In my research, I adopt a usage-based approach to analyze topics at the syntax-semantics interface, including derivation, argument structure, and telicity. In other words, I study the meaning and structure of natural language by looking for patterns in lots and lots of language data. I am especially interested in how speakers balance the capacity for linguistic innovation while also maintaining implicit grammatical rules.
I think that it is a particularly exciting time to improve models of language (both formal syntactic/semantic models of natural language and artificial computational language models). There are larger, cleaner, and more typologically diverse language corpora at our disposal than ever before, along with more sophisticated tools to analyze them.
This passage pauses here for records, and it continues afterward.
/-! ### §1 Hodge numbers beyond the dimension; Serre–Poincaré duality with integer indices -/

/-- **`h^{a,b}(Hᵏ(X)) = 0` for `a > dim X`** (integer indices; off the weight line every Hodge number vanishes, on it `b = k − a` and the tree's `…_of_lt_fst` / `…_of_neg_right` apply).
[cite: VoisinHodgeI2002, §6.1.3 Cor. 6.13 and §7.1.1] -/
theorem BettiUniverse.hodgeNumber_hodge_eq_zero_of_dim_lt_fst' (hHD : exists_isReal_hodgeModel) (hX : IsSmoothProjective n X) (k : ℕ) {a : ℤ} (b : ℤ) (ha : (n : ℤ) < a) :
    (BettiUniverse.hodge hHD hX k).hodgeNumber a b = 0 := by
  by_cases hab : a + b = (k : ℤ)
  · by_cases hb : b < 0
    · exact BettiUniverse.hodgeNumber_hodge_eq_zero_of_neg_right hHD hX k a hb
    obtain ⟨a', rfl⟩ : ∃ a' : ℕ, (a' : ℤ) = a := ⟨a.toNat, Int.toNat_of_nonneg (by omega)⟩
    obtain ⟨b', rfl⟩ : ∃ b' : ℕ, (b' : ℤ) = b := ⟨b.toNat, Int.toNat_of_nonneg (by omega)⟩
    exact BettiUniverse.hodgeNumber_hodge_eq_zero_of_lt_fst hHD hX (by omega) (by omega)
  · exact (BettiUniverse.hodge hHD hX k).hodgeNumber_eq_zero_of_add_ne hab

/-- **`h^{a,b}(Hᵏ(X)) = 0` for `b > dim X`** (integer indices). [cite: VoisinHodgeI2002, §6.1.3 Cor. 6.13 and §7.1.1] -/
theorem BettiUniverse.hodgeNumber_hodge_eq_zero_of_dim_lt_snd' (hHD : exists_isReal_hodgeModel) (hX : IsSmoothProjective n X) (k : ℕ) (a : ℤ) {b : ℤ} (hb : (n : ℤ) < b) :
    (BettiUniverse.hodge hHD hX k).hodgeNumber a b = 0 := by
  rw [BettiUniverse.hodgeNumber_hodge_symm hHD hX k a b]
  exact BettiUniverse.hodgeNumber_hodge_eq_zero_of_dim_lt_fst' hHD hX k a hb

/-- **Serre–Poincaré duality of the Hodge numbers with integer indices: `h^{p, a−p}(Hᵃ(X)) = h^{n−p, p−n+j}(Hʲ(X))` for `a + j = 2n` and every `p ∈ ℤ`** (`n = dim X`).  On the square
`max(0, n−j) ≤ p ≤ min(a, n)` this is the tree's `BettiUniverse.hodgeNumber_hodge_duality_of_eq` (`h^{p,q}(H^{p+q}) = h^{n−p,n−q}(H^{2n−p−q})`); outside it both sides vanish (a negative index, or an
index beyond `n`). [cite: VoisinHodgeI2002, §6.2.3 Thm. 6.25, §6.3.2 proof of Thm. 6.33, §6.1.3 Cor. 6.12–6.13 and §7.1.1] -/
theorem BettiUniverse.hodgeNumber_hodge_duality_int (hHD : exists_isReal_hodgeModel) (hX : IsSmoothProjective n X) {a j : ℕ} (haj : a + j = 2 * n) (p : ℤ) :
    (BettiUniverse.hodge hHD hX a).hodgeNumber p (a - p) = (BettiUniverse.hodge hHD hX j).hodgeNumber (n - p) (p - n + j) := by
  by_cases hp0 : p < 0
  · rw [BettiUniverse.hodgeNumber_hodge_eq_zero_of_neg_left hHD hX a _ hp0,
      BettiUniverse.hodgeNumber_hodge_eq_zero_of_dim_lt_fst' hHD hX j _ (by omega : (n : ℤ) < n - p)]
  by_cases hpa : (a : ℤ) < p
  · rw [BettiUniverse.hodgeNumber_hodge_eq_zero_of_neg_right hHD hX a _ (by omega : (a : ℤ) - p < 0),
      BettiUniverse.hodgeNumber_hodge_eq_zero_of_dim_lt_snd' hHD hX j _ (by omega : (n : ℤ) < p - n + j)]
  by_cases hpn : (n : ℤ) < p
  · rw [BettiUniverse.hodgeNumber_hodge_eq_zero_of_dim_lt_fst' hHD hX a _ hpn,
      BettiUniverse.hodgeNumber_hodge_eq_zero_of_neg_left hHD hX j _ (by omega : (n : ℤ) - p < 0)]
  by_cases hpj : p - n + j < 0
  · rw [BettiUniverse.hodgeNumber_hodge_eq_zero_of_dim_lt_snd' hHD hX a _ (by omega : (n : ℤ) < a - p),
      BettiUniverse.hodgeNumber_hodge_eq_zero_of_neg_right hHD hX j _ hpj]
  -- the effective square: all four indices are natural numbers and the tree's duality applies
  obtain ⟨P, rfl⟩ : ∃ P : ℕ, (P : ℤ) = p := ⟨p.toNat, Int.toNat_of_nonneg (by omega)⟩
  obtain ⟨Q, hQ⟩ : ∃ Q : ℕ, (Q : ℤ) = (a : ℤ) - P := ⟨a - P, by omega⟩
  obtain ⟨P', hP'⟩ : ∃ P' : ℕ, (P' : ℤ) = (n : ℤ) - P := ⟨n - P, by omega⟩
  obtain ⟨Q', hQ'⟩ : ∃ Q' : ℕ, (Q' : ℤ) = (P : ℤ) - n + j := ⟨P + j - n, by omega⟩
  rw [← hQ, ← hP', ← hQ']
  exact BettiUniverse.hodgeNumber_hodge_duality_of_eq hHD hX (by omega) (by omega) (by omega) (by omega)

variable [HodgeTensorFacts.{0, 0}]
I believe that quantitative corpus studies rooted in cognitive science will put us in the best position to understand crucial linguistic phenomena like (semi)-productivity, idiomaticity, compositionality and reference.
Some research questions I've worked on lately:
✨What happens to the meaning of a verb when it is used as an adjective? What happens to the meaning of a noun when it is used as a verb?
✨How can we best model the semantic idiosyncrasy associated with derivational processes?
✨How does the predictability of a speaker's message affect the form they choose to express it?
My pronouns are she/her.
When not being a professional word nerd, I like to paint, goof around with comedians, and hike. I have the best dog in the world, Einstein!